From the 17 μL·, 5 μL· are taken and then denatured at a working temperature of substantially 65°C for an operating time of substantially 5 minutes.
This is followed by the retro-transcription phase which involves the use of start sequences (primers) chosen by the group comprising:
5 ' -TGTGAATTCT ATAAATAATGGAGGGC AAAGCCCGC-3 ' (SEQ ID NO: 3),
5 ' -C AAAAGCTTC AG AC ATAAGAAAAGCC-3 ' (SEQ ID NO: 4).
Preferably, according to a preferred embodiment of the invention, the start nucleotide sequences comprise the above specific nucleotide sequences respectively for the restriction sites of EcoRI and Hindlll: GAATTC and AAGCTT respectively.
More specifically, the complete start sequences for the respective EcoRI and Hindlll restriction sites are shown below.
Table 1
Preferably, the retro-transcription phase takes place by means of a reverse transcriptase enzyme of the Superscript ™ II Reverse Transcriptase of Invitrogen (Life technologies) type.
Afterwards, once a single- stranded cDNA sequence has been obtained, the procedure comprises a first amplification phase of the cDNA sequence itself. The first amplification phase is performed by setting up a first polymerase chain reaction, the so-called PCR, which, as the expert in the sector knows, involves the use of a DNA polymerase.
With reference to a preferred embodiment, the DNA polymerase used is of the Phusion High-Fidelity DNA Polymerase (Thermo Fisher) type. In detail, the first amplification phase comprises a first plurality of operating phases which, in turn, comprise a first denaturation phase at a working temperature of substantially 95°C and for an operating time of substantially 30 seconds.
This is followed by the first amplification phase which comprises a first denaturation phase at a working temperature of substantially 95°C and for an operating time of substantially 5 seconds.
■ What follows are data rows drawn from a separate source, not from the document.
/-- **(2.66) on the printed cover, blocks = sites, matrix form** (the level j = 0 of the cover, B⁰(y) = {y}, fine lattice
= the unit lattice of block centres): if the cut-offs `h_k` act as multiplication by the profiles of (2.36), `G′Δ′_a = I`,
`h_kΔ′_aG′(□_k)h_k = h_kh_k`, and the matrix entries obey (2.43) `|G′(□_k)(x,y)| ≤ Ae^{−δ₀|x−y|₁}` and (2.44)
`|(K(h_k)G′(□_k)h_k)(x,y)| ≤ θe^{−δ₀|x−y|₁}`, then for `0 < αδ₀`, `0 ≤ δ₀`, `α ≤ 1` and `2^dθK(αδ₀) < 1`:
**`|G′(x,y)| ≤ 2^dA·K(αδ₀)(1 − 2^dθK(αδ₀))⁻¹·e^{−(1−α)δ₀|x−y|₁}`** — the exponential decay of the kernel of
`G′ = Δ′_a⁻¹` on the model, uniformly in the volume. [cite: Balaban1984PropagatorsII, Prop. 2.2 (2.66)–(2.67) p.234] -/
theorem box_kernel266_of_243_244 (hm : 0 < m) {δ₀ α θ A : ℝ} (hαδ₀ : 0 < α * δ₀) (hδ₀ : 0 ≤ δ₀) (hα : α ≤ 1)
    (hθ : 0 ≤ θ) (hA : 0 ≤ A) (D Gp : Module.End ℝ ((Fin d → Fin (n * m + 1)) → ℝ))
    (h gl : (Fin d → Fin (n + 1)) → Module.End ℝ ((Fin d → Fin (n * m + 1)) → ℝ))
    (hmul : ∀ k μ x, h k μ x = hprof m k x * μ x) (hGD : Gp * D = 1)
    (hloc : ∀ k, h k * D * gl k * h k = h k * h k)
    (h243 : ∀ k y x, |gl k (Pi.single y 1) x| ≤ A * Real.exp (-(δ₀ * bdist x y)))
    (h244 : ∀ k y x, |bTerm D h gl k (Pi.single y 1) x| ≤ θ * Real.exp (-(δ₀ * bdist x y)))
    (hsmall : (2 : ℝ) ^ d * θ * Kbox d (α * δ₀) < 1) (x y : Fin d → Fin (n * m + 1)) :
    |Gp (Pi.single y 1) x| ≤ (2 : ℝ) ^ d * A * Kbox d (α * δ₀) * (1 - (2 : ℝ) ^ d * θ * Kbox d (α * δ₀))⁻¹ *
      Real.exp (-((1 - α) * δ₀ * bdist x y)) := by
  -- the dictionary "block form (blocks = sites) ↔ matrix entries" of `B6Prop23Chain`
  have hblk : ∀ (T : Module.End ℝ ((Fin d → Fin (n * m + 1)) → ℝ))
      (F : (Fin d → Fin (n * m + 1)) → (Fin d → Fin (n * m + 1)) → ℝ),
      (∀ y x, |T (Pi.single y 1) x| ≤ F x y) →
        ∀ (b : Fin d → Fin (n * m + 1)) (μ : (Fin d → Fin (n * m + 1)) → ℝ) (B : ℝ),
          BlockSupp (g := boxGeo d n m 0 0 0 0 0) id μ b B → ∀ x, |T μ x| ≤ F x b * B := by
    intro T F hT b μ B hμ x
    exact (B6Prop23Chain.hasMajorant_id_iff (g := boxGeo d n m 0 0 0 0 0) T F).mpr (fun a b => hT b a) b μ B hμ x
  have key := box_hasMajorant266_of_243_244 (j := 0) (kk := 0) (L := 0) (η := 0) (Rr := 0) hm hαδ₀ hδ₀ hα hθ hA
    (id : (Fin d → Fin (n * m + 1)) → (Fin d → Fin (n * m + 1))) (fun _ => (1 : ℝ)) (fun _ => zero_le_one) D Gp h gl
    hmul hGD hloc
    (fun k b μ B hμ _ x => by
      simpa only [mul_one, id_eq] using
        hblk (gl k) (fun a b => A * Real.exp (-(δ₀ * bdist a b))) (fun y x => h243 k y x) b μ B hμ x)
    (fun k b μ B hμ _ x => hblk (bTerm D h gl k) (fun a b => θ * Real.exp (-(δ₀ * bdist a b)))
      (fun y x => h244 k y x) b μ B hμ x)
    hsmall
  have := key y (Pi.single y 1) 1 (B6Prop23Chain.blockSupp_single (g := boxGeo d n m 0 0 0 0 0) y) x
  simpa only [mul_one, id_eq] using this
At this point, the first amplification phase comprises a first phase of adhesion of the start sequences to the cDNA filament at a working temperature of substantially 55°C for an operating time of substantially 15 seconds.
The start sequences (primers) used in the first adhesion phase are chosen from the group shown in Table 1.
Preferably, the start sequences (primers) used are RHDV/EcoRI-F in combination with RHDV/Hindlll-R.
Furthermore, the first amplification phase comprises a first extension phase at a working temperature of substantially 72°C for an operating time of substantially 1 minute and 10 seconds.
More specifically, the first denaturation phase, the first adhesion phase and the first extension phase are repeated 30 times in sequence.
Finally, the procedure comprises a first phase of final extension at a working temperature of substantially 72°C and for an operating time of substantially 10 minutes to obtain the amplified nucleotide sequence.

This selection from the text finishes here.